Small ziggy has some great advantages. When it comes at you, and you see the red, white, and blue lights, don't panic just eat it and your safe. At least you get to pull a body high out of the deal. I'm not munchin a blunt for no one. LOL
smoke in peace
KingKahuuna


----------



## metalchick832 (May 27, 2007)

TheStickyIcky said:
			
		

> Flavored blunt wraps.



I agree 90%... Sometimes just a good sweet works too.  But, I will say that I like blunts for the simple reason that if you are smoking a blunt you are most likely smoking with friends.  And that's the best thing about smoking bud, hanging with your friends and smoking bud!

~Metalchick


----------



## BluntFullOfKush (May 27, 2007)

Blunts fa'sho all tha way,something i jus tried recently waz i roll my blunt then wrap the fingers of a fan leaf around my blunt, let it dry a day or 2 (really quick in front of a heater set on low) and when its dry it stays wraped on the blunt burns slow like an optimo but taste much smoother.


----------



## BluntFullOfKush (May 27, 2007)

i dont care for them flavored wraps but a grape swisher sweet is the best


----------



## LaserKittensGoPewPew (May 28, 2007)

Eh...I like smoking from a bowl the best. Especially my bong with water and ice. Definitely my favorite way to smoke.

buuuttttt...

If I have to smoke from something else it's definitely a blunt. I like apple and grape white-owls.


----------



## Rocker420 (May 28, 2007)

I would def have to say blunts are the way to go. My birthday was on friday and i rolled a fat blueberry blunt of some nice cali orange..mmm


----------



## ericsdaweedman (May 31, 2007)

Def

Blunts

Grape Swishers all the way.


----------



## freezeland (Jun 2, 2007)

paper and dont put tabac plz


----------



## KBA in CT (Jun 23, 2007)

Blunts fo sho! So much variety in flavor so you can pick your favorite!


----------



## Grownincali420 (Jun 28, 2007)

herbman said:
			
		

> blunt all the way......... MINT OPTIMO!!!!!


 

to each his own man...but i say GROSS.. mint optimo's are like chewing a whole pack of winterfresh gum and blazing


----------



## Grownincali420 (Jun 28, 2007)

regular swishers still reign supreme...or dutchi's if you can find 'em

i just love how you can taste the quality of the buds


----------



## SmokinMom (Jun 28, 2007)

I would have to say papers, but that wasn't an option.


----------



## Grownincali420 (Jun 28, 2007)

hah we'll just consider that in the "pappers" catergory haha


----------



## Pranic (Jul 3, 2007)

*i like me a good purple haze blunt*


----------



## Dewayne (Jul 3, 2007)

oh man, don't smoke the whites! haha. Blunts all the way. Smoke some, set it down, don't put it out it goes out! doesn't burn much, a GREAT high. Like i said, Blunt all the way! =)

~Burn One~
Dewayne


----------



## Capone (Jul 3, 2007)

Pappers Run..And go out way to fast..BLUNTS all day everyday...GRAPE SWISHER with the GRAPE fill'in..lol


----------



## Dewayne (Jul 3, 2007)

I like to use either a blunt wrap (easy, quick, great for rolling blunts) or getting a philly XL or a White Owl! The only down side i've noticed to white owl is sometimes they seem to be a bit more dry. Swishers put in too much flavour. Philly is prolly the best for rolling a blunt i'd say. Remember, never use a knife! fingers and finger nails only!! haha. Blunts all the way.

~Burn One~
Dewayne


----------



## Pranic (Jul 3, 2007)

royal blunt wraps, they come in many flavours

Wet Mango
Blueberry
Purple Haze
Jamaican Rum

just to name a few

White Owls ****... they are always dry.. gotta use alotta spit after your crack them.. but they are fairly cheap so it's all good.
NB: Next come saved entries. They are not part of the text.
import Literature.Probability.RandomPlanarGeometry.RestrictionHullsProofs
import HarnessLib

/-!
# Julia's lemma in the upper half-plane (boundary Schwarz–Pick at `∞` and at `0`)

Ch. Pommerenke, *Boundary Behaviour of Conformal Maps*, Springer (1992), §4.3, **Prop. 4.13**
(the Julia–Wolff lemma: for an analytic self-map `φ` of `𝔻` with angular limit `φ(ζ) ∈ 𝕋` at
`ζ ∈ 𝕋`, the angular derivative exists and
`0 < ζ φ'(ζ)/φ(ζ) = sup_z (1 - |z|²)/|ζ - z|² · |φ(ζ) - φ(z)|²/(1 - |φ(z)|²) ≤ +∞`, i.e.
horodiscs at `ζ` are mapped into horodiscs at `φ(ζ)` scaled by the angular derivative),
transported to `ℍₒ = {im > 0}` with the boundary points `∞` and `0`, in the elementary form that
follows from the two-point Schwarz–Pick inequality of the tree
(`Literature.Probability.RandomPlanarGeometry.HalfPlanePick.norm_sub_sq_mul_le`, `RestrictionHullsProofs`) by a limit along the
imaginary axis. For a holomorphic self-map `F` of `ℍₒ`:

* `Literature.Probability.RandomPlanarGeometry.HalfPlanePick.im_le_im_of_tendsto_div` — if `F(iy)/(iy) → 1` as `y → +∞` then
  `im w ≤ im F(w)` (the horodiscs `{im w > h}` at `∞` are mapped into themselves); the tree's
  `IsRestrictionMap.im_le_im` (`RestrictionHullsProofs`) is the case `F = Φ_A⁻¹`, and
  `Complex.im_le_im_of_tendsto_sub_self` (`Literature.Analysis.Complex.HalfPlaneRigidity`) the
  case of the stronger normalisation `F(z) - z → 0`;
* `Literature.Probability.RandomPlanarGeometry.HalfPlanePick.im_div_le_of_tendsto_div` — if `F(iy)/(iy) → λ > 0` as `y → 0⁺` then
  `im w/|w|² ≤ λ im F(w)/|F(w)|²` (horodiscs at `0`), by conjugation with `ζ ↦ -1/ζ`;
* `Literature.Probability.RandomPlanarGeometry.HalfPlanePick.one_le_of_tendsto_div` — both normalisations together force `λ ≥ 1`
  (the angular derivatives at two boundary fixed points multiply to at least `1`), the
  inequality behind the monotonicity `Φ'_A(0) ≤ Φ'_{A'}(0)` for `*`-hulls `A' ⊆ A`
  (Pommerenke (1992), Thm. 4.14; in the tree `HasRestrictionDeriv.le_of_subset`).

Everything here is proved. Mathlib has no Julia / Julia–Wolff lemma (searched `Julia`,
`angular derivative`, `horodisc`).

## References

* Ch. Pommerenke, *Boundary Behaviour of Conformal Maps*, Grundlehren 299, Springer (1992),
  §4.3 (pp. 79–84), Prop. 4.13 and Thm. 4.14.
* L. V. Ahlfors, *Complex Analysis*, 3rd ed. (1979), Ch. 4 §3.4 (the lemma of Schwarz and its
  invariant form).
-/

noncomputable section

open Set Filter Topology Metric Complex
open UpperHalfPlane (upperHalfPlaneSet isOpen_upperHalfPlaneSet)

namespace Literature.Probability.RandomPlanarGeometry

namespace HalfPlanePick

/-! ### Julia's lemma in the half-plane, at `∞` and at `0` -/

/-- The points `i y`, `y → +∞`, eventually lie in `ℍₒ` with `0 < y`. [folklore] -/
theorem eventually_I_mul_mem_atTop :
    ∀ᶠ y : ℝ in atTop, (I * (y : ℂ)) ∈ upperHalfPlaneSet ∧ 0 < y := by
  filter_upwards [eventually_gt_atTop 0] with y hy
  exact ⟨show 0 < (I * (y : ℂ)).im by simpa using hy, hy⟩

/-- **Julia's lemma at `∞`** (boundary Schwarz–Pick lemma; Pommerenke (1992), §4.3,
Prop. 4.13, transported to `ℍₒ` with the boundary point at `∞`): a holomorphic self-map `F` of
`ℍₒ` with `F(iy)/(iy) → 1` as `y → +∞` satisfies `im w ≤ im F(w)` on `ℍₒ`. Proof: the two-point
Schwarz–Pick inequality at the pair `(w, iy)`, divided by `y³`, in the limit `y → ∞`.
[cite: PommerenkeBBCM1992, §4.3 Prop. 4.13] -/
theorem im_le_im_of_tendsto_div {F : ℂ → ℂ} (hd : DifferentiableOn ℂ F upperHalfPlaneSet)
    (hmaps : MapsTo F upperHalfPlaneSet upperHalfPlaneSet)
    (hlim : Tendsto (fun y : ℝ ↦ F (I * y) / (I * y)) atTop (𝓝 1)) {w : ℂ} (hw : 0 < w.im) :
    w.im ≤ (F w).im := by
  set u : ℝ → ℂ := fun y ↦ F (I * y) / (I * y) with hu
  -- the Schwarz–Pick inequality at `(w, iy)`, divided by `y³`
  have hineq : ∀ᶠ y : ℝ in atTop,
      ‖F w / y - I * u y‖ ^ 2 * w.im ≤ ‖w / y - I‖ ^ 2 * ((F w).im * (u y).re) := by
    filter_upwards [eventually_I_mul_mem_atTop] with y ⟨hyΩ, hy⟩
    have hSP := norm_sub_sq_mul_le hd hmaps hw (show 0 < (I * (y : ℂ)).im from hyΩ)
    have hIy : (I * (y : ℂ)).im = y := by simp
    rw [hIy] at hSP
    have hy0 : (y : ℂ) ≠ 0 := ofReal_ne_zero.2 hy.ne'
    have hFIy : F (I * y) = I * y * u y := by
      rw [hu]
      field_simp
    have him : (F (I * y)).im = y * (u y).re := by
      rw [hFIy]
      simp
    have hny : ‖(y : ℂ)‖ = y := by rw [norm_real, Real.norm_eq_abs, abs_of_pos hy]
    have h1 : ‖w - I * y‖ = y * ‖w / y - I‖ := by
      have : w - I * y = y * (w / y - I) := by field_simp
      rw [this, norm_mul, hny]
    have h2 : ‖F w - F (I * y)‖ = y * ‖F w / y - I * u y‖ := by
      have : F w - F (I * y) = y * (F w / y - I * u y) := by
        rw [hFIy]
        field_simp
      rw [this, norm_mul, hny]
    rw [h1, h2, him] at hSP
    have key : y ^ 3 * (‖F w / y - I * u y‖ ^ 2 * w.im) ≤
        y ^ 3 * (‖w / y - I‖ ^ 2 * ((F w).im * (u y).re)) := by
      convert hSP using 1 <;> ring
    exact le_of_mul_le_mul_left key (by positivity)
  -- pass to the limit `y → ∞`
  have hy_inv : Tendsto (fun y : ℝ ↦ (y : ℂ)⁻¹) atTop (𝓝 0) := by
    simpa using tendsto_inv_atTop_zero.ofReal
  have hwy : Tendsto (fun y : ℝ ↦ w / y) atTop (𝓝 0) := by
    simpa [div_eq_mul_inv] using hy_inv.const_mul w
  have hFwy : Tendsto (fun y : ℝ ↦ F w / y) atTop (𝓝 0) := by
    simpa [div_eq_mul_inv] using hy_inv.const_mul (F w)
  have hL : Tendsto (fun y : ℝ ↦ ‖F w / y - I * u y‖ ^ 2 * w.im) atTop
      (𝓝 (‖(0 : ℂ) - I * 1‖ ^ 2 * w.im)) :=
    ((hFwy.sub (hlim.const_mul I)).norm.pow 2).mul_const _
  have hR : Tendsto (fun y : ℝ ↦ ‖w / y - I‖ ^ 2 * ((F w).im * (u y).re)) atTop
      (𝓝 (‖(0 : ℂ) - I‖ ^ 2 * ((F w).im * (1 : ℂ).re))) :=
    ((hwy.sub_const I).norm.pow 2).mul
      (tendsto_const_nhds.mul ((continuous_re.tendsto 1).comp hlim))
  have := le_of_tendsto_of_tendsto hL hR hineq
  simpa using this

/-- `-ζ⁻¹ ∈ ℍₒ` for `ζ ∈ ℍₒ`, with `im (-ζ⁻¹) = im ζ / ‖ζ‖²`. [folklore] -/
theorem neg_inv_im (ζ : ℂ) : (-ζ⁻¹).im = ζ.im / ‖ζ‖ ^ 2 := by
  rw [neg_im, inv_im, neg_div, neg_neg, normSq_eq_norm_sq]

/-- `-ζ⁻¹ ∈ ℍₒ` for `ζ ∈ ℍₒ`. [folklore] -/
theorem neg_inv_mem {ζ : ℂ} (hζ : 0 < ζ.im) : 0 < (-ζ⁻¹).im := by
  rw [neg_inv_im]
  have hζ0 : ζ ≠ 0 := by
    rintro rfl
    simp at hζ
  positivity

/-- **Julia's lemma at the boundary point `0`** (Pommerenke (1992), §4.3, Prop. 4.13, in `ℍₒ`):
a holomorphic self-map `F` of `ℍₒ` with `F(iy)/(iy) → λ > 0` as `y → 0⁺` maps the horodiscs at
`0` into horodiscs scaled by `λ`: `im w / ‖w‖² ≤ λ · im F(w) / ‖F w‖²`. Proof: Julia's lemma at
`∞` for `ζ ↦ -λ / F(-1/ζ)`. [cite: PommerenkeBBCM1992, §4.3 Prop. 4.13] -/
theorem im_div_le_of_tendsto_div {F : ℂ → ℂ} (hd : DifferentiableOn ℂ F upperHalfPlaneSet)
    (hmaps : MapsTo F upperHalfPlaneSet upperHalfPlaneSet) {c : ℝ} (hc : 0 < c)
    (hlim : Tendsto (fun y : ℝ ↦ F (I * y) / (I * y)) (𝓝[>] 0) (𝓝 (c : ℂ))) {w : ℂ}
    (hw : 0 < w.im) :
    w.im / ‖w‖ ^ 2 ≤ c * (F w).im / ‖F w‖ ^ 2 := by
  -- the conjugated self-map `G ζ = -c / F (-ζ⁻¹)`
  set G : ℂ → ℂ := fun ζ ↦ -(c : ℂ) / F (-ζ⁻¹) with hG
  have hneg : MapsTo (fun ζ : ℂ ↦ -ζ⁻¹) upperHalfPlaneSet upperHalfPlaneSet :=
    fun ζ hζ ↦ neg_inv_mem hζ
  have hneg_d : DifferentiableOn ℂ (fun ζ : ℂ ↦ -ζ⁻¹) upperHalfPlaneSet := by
    refine DifferentiableOn.neg (differentiableOn_inv.mono ?_)
    intro ζ hζ hζ0
    have : (0 : ℝ) < (ζ : ℂ).im := hζ
    rw [show ζ = 0 from hζ0] at this
    simp at this
  have hF_ne : ∀ ζ ∈ upperHalfPlaneSet, F (-ζ⁻¹) ≠ 0 := by
    intro ζ hζ h0
    have : (0 : ℝ) < (F (-ζ⁻¹)).im := hmaps (hneg hζ)
    rw [h0] at this
    simp at this
  have hGd : DifferentiableOn ℂ G upperHalfPlaneSet := by
    refine DifferentiableOn.div (differentiableOn_const _) (hd.comp hneg_d hneg) hF_ne
  have hGim : ∀ ζ : ℂ, (G ζ).im = c * (F (-ζ⁻¹)).im / ‖F (-ζ⁻¹)‖ ^ 2 := by
    intro ζ
    rw [hG]
    simp only [div_eq_mul_inv, neg_mul, neg_im, mul_im, ofReal_re, ofReal_im, zero_mul,
      add_zero, inv_im, normSq_eq_norm_sq]
    ring
  have hGmaps : MapsTo G upperHalfPlaneSet upperHalfPlaneSet := by
    intro ζ hζ
    show 0 < (G ζ).im
    rw [hGim]
    have h1 : 0 < (F (-ζ⁻¹)).im := hmaps (hneg hζ)
    have h2 : 0 < ‖F (-ζ⁻¹)‖ := norm_pos_iff.2 (hF_ne ζ hζ)
    positivity
  -- its normalisation at `∞`
  have hGlim : Tendsto (fun y : ℝ ↦ G (I * y) / (I * y)) atTop (𝓝 1) := by
    have h1 : Tendsto (fun y : ℝ ↦ F (I * ↑(y⁻¹)) / (I * ↑(y⁻¹))) atTop (𝓝 (c : ℂ)) :=
      hlim.comp tendsto_inv_atTop_nhdsGT_zero
    have hc0 : (c : ℂ) ≠ 0 := ofReal_ne_zero.2 hc.ne'
    have h2 : Tendsto (fun y : ℝ ↦ (c : ℂ) * (F (I * ↑(y⁻¹)) / (I * ↑(y⁻¹)))⁻¹) atTop
        (𝓝 ((c : ℂ) * (c : ℂ)⁻¹)) :=
      (h1.inv₀ hc0).const_mul _
    rw [mul_inv_cancel₀ hc0] at h2
    refine h2.congr' ?_
    filter_upwards [eventually_gt_atTop 0] with y hy
    have hy0 : (y : ℂ) ≠ 0 := ofReal_ne_zero.2 hy.ne'
    have hyi : I * ((y⁻¹ : ℝ) : ℂ) ∈ upperHalfPlaneSet := by
      show 0 < (I * ((y⁻¹ : ℝ) : ℂ)).im
      simpa using hy
    have hFp : F (I * ((y⁻¹ : ℝ) : ℂ)) ≠ 0 := by
      intro h0
      have : (0 : ℝ) < (F (I * ((y⁻¹ : ℝ) : ℂ))).im := hmaps hyi
      rw [h0] at this
      simp at this
    have hIy : -(I * (y : ℂ))⁻¹ = I * ((y⁻¹ : ℝ) : ℂ) := by
      rw [mul_inv, inv_I, ofReal_inv]
      ring
    show (c : ℂ) * (F (I * ↑(y⁻¹)) / (I * ↑(y⁻¹)))⁻¹ = G (I * y) / (I * y)
    rw [hG]
    dsimp only
    rw [hIy, inv_div, div_div, div_eq_mul_inv (-(c : ℂ)), mul_inv, mul_inv, inv_I, ofReal_inv]
    ring
  -- Julia's lemma at `∞` for `G`, at the point `-w⁻¹`
  have hw' : 0 < (-w⁻¹).im := neg_inv_mem hw
  have key := im_le_im_of_tendsto_div hGd hGmaps hGlim hw'
  rw [hGim, neg_inv_im, inv_neg, inv_inv, neg_neg] at key
  exact key

/-- **The angular derivatives at two boundary fixed points multiply to at least `1`** (a
consequence of Julia's lemma at `0` and at `∞`; Pommerenke (1992), §4.3): if the holomorphic
self-map `F` of `ℍₒ` has `F(iy)/(iy) → 1` as `y → +∞` and `F(iy)/(iy) → λ > 0` as `y → 0⁺`,
then `1 ≤ λ`. (At `w = i`: `1 ≤ im F(i)` and `1 ≤ λ im F(i)/|F(i)|² ≤ λ / im F(i)`.)
[cite: PommerenkeBBCM1992, §4.3 Prop. 4.13] -/
theorem one_le_of_tendsto_div {F : ℂ → ℂ} (hd : DifferentiableOn ℂ F upperHalfPlaneSet)
    (hmaps : MapsTo F upperHalfPlaneSet upperHalfPlaneSet)
    (hinf : Tendsto (fun y : ℝ ↦ F (I * y) / (I * y)) atTop (𝓝 1)) {c : ℝ} (hc : 0 < c)
    (h0 : Tendsto (fun y : ℝ ↦ F (I * y) / (I * y)) (𝓝[>] 0) (𝓝 (c : ℂ))) : 1 ≤ c := by
  have hI : 0 < (I : ℂ).im := by simp
  have h1 := im_le_im_of_tendsto_div hd hmaps hinf hI
  have h2 := im_div_le_of_tendsto_div hd hmaps hc h0 hI
  simp only [I_im, norm_I, one_pow, div_one] at h1 h2
  have hpos : 0 < (F I).im := lt_of_lt_of_le one_pos h1
  have hn : (F I).im ^ 2 ≤ ‖F I‖ ^ 2 := by
    have := abs_im_le_norm (F I)
    nlinarith [abs_nonneg ((F I).im), sq_abs ((F I).im)]
  have hn0 : 0 < ‖F I‖ ^ 2 := lt_of_lt_of_le (by positivity) hn
  rw [le_div_iff₀ hn0, one_mul] at h2
  -- `(im F i)² ≤ ‖F i‖² ≤ c · im F i`, so `im F i ≤ c`, and `1 ≤ im F i`
  nlinarith

end HalfPlanePick

end Literature.Probability.RandomPlanarGeometry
Phillies are the shiznit, i like sweets and honey


----------



## Dewayne (Jul 3, 2007)

hehe, well i found a store to get FRESH white owls, they're great then! lol. And yeah i use royals. Jamaican rum was the last one i sued today haha. I usually get watermellon, but i mean i'll just go in the store and grab like 10-20 not even looking and just stick 'em on the counter lol. but phillies are IMHO the best blunt if you're splitting one.

~Burn One~
Dewayne


----------



## BonesBUD (Jul 18, 2007)

blunts, but anything works. lol


----------



## louis (Aug 22, 2007)

Chocolate phillys...  It's like the appetizer before you get the munchies....


----------



## blondeboy (Mar 3, 2010)

You can't go to party with a tiny joint, but you can with a blunt.  I enjoy blunts w/o mixing tobaco with it and adding a trace of coco.   Occasionaly when I am alone and low on MJ, I have no other choice but to wrapping up a joint


----------



## hydrotoker (Mar 4, 2010)

I like using paper with quality weed. Never smoked a blunt with quality weed because I think its a waste. Only smoke blunts with brick weed


----------



## Budders Keeper (Mar 4, 2010)

Blunts are great for inferior weed, but if it's tasty dank I would prefer a pap(P)er...bong is the best for me.


----------



## Rusty Gribble (Mar 4, 2010)

used to smoke alot of blunts and joints, i always chose blunts over joints. but now its all bowls, and other glass. occasional joint. i cant do blunts anymore. i like my tobacco and weed seperate....


----------



## TexasMonster (Mar 16, 2010)

I've never smoked a blunt before. Its not that I am opposed to it, it just never comes up. Mostly I smoke by myself anyway eggcept for nephew or two.


----------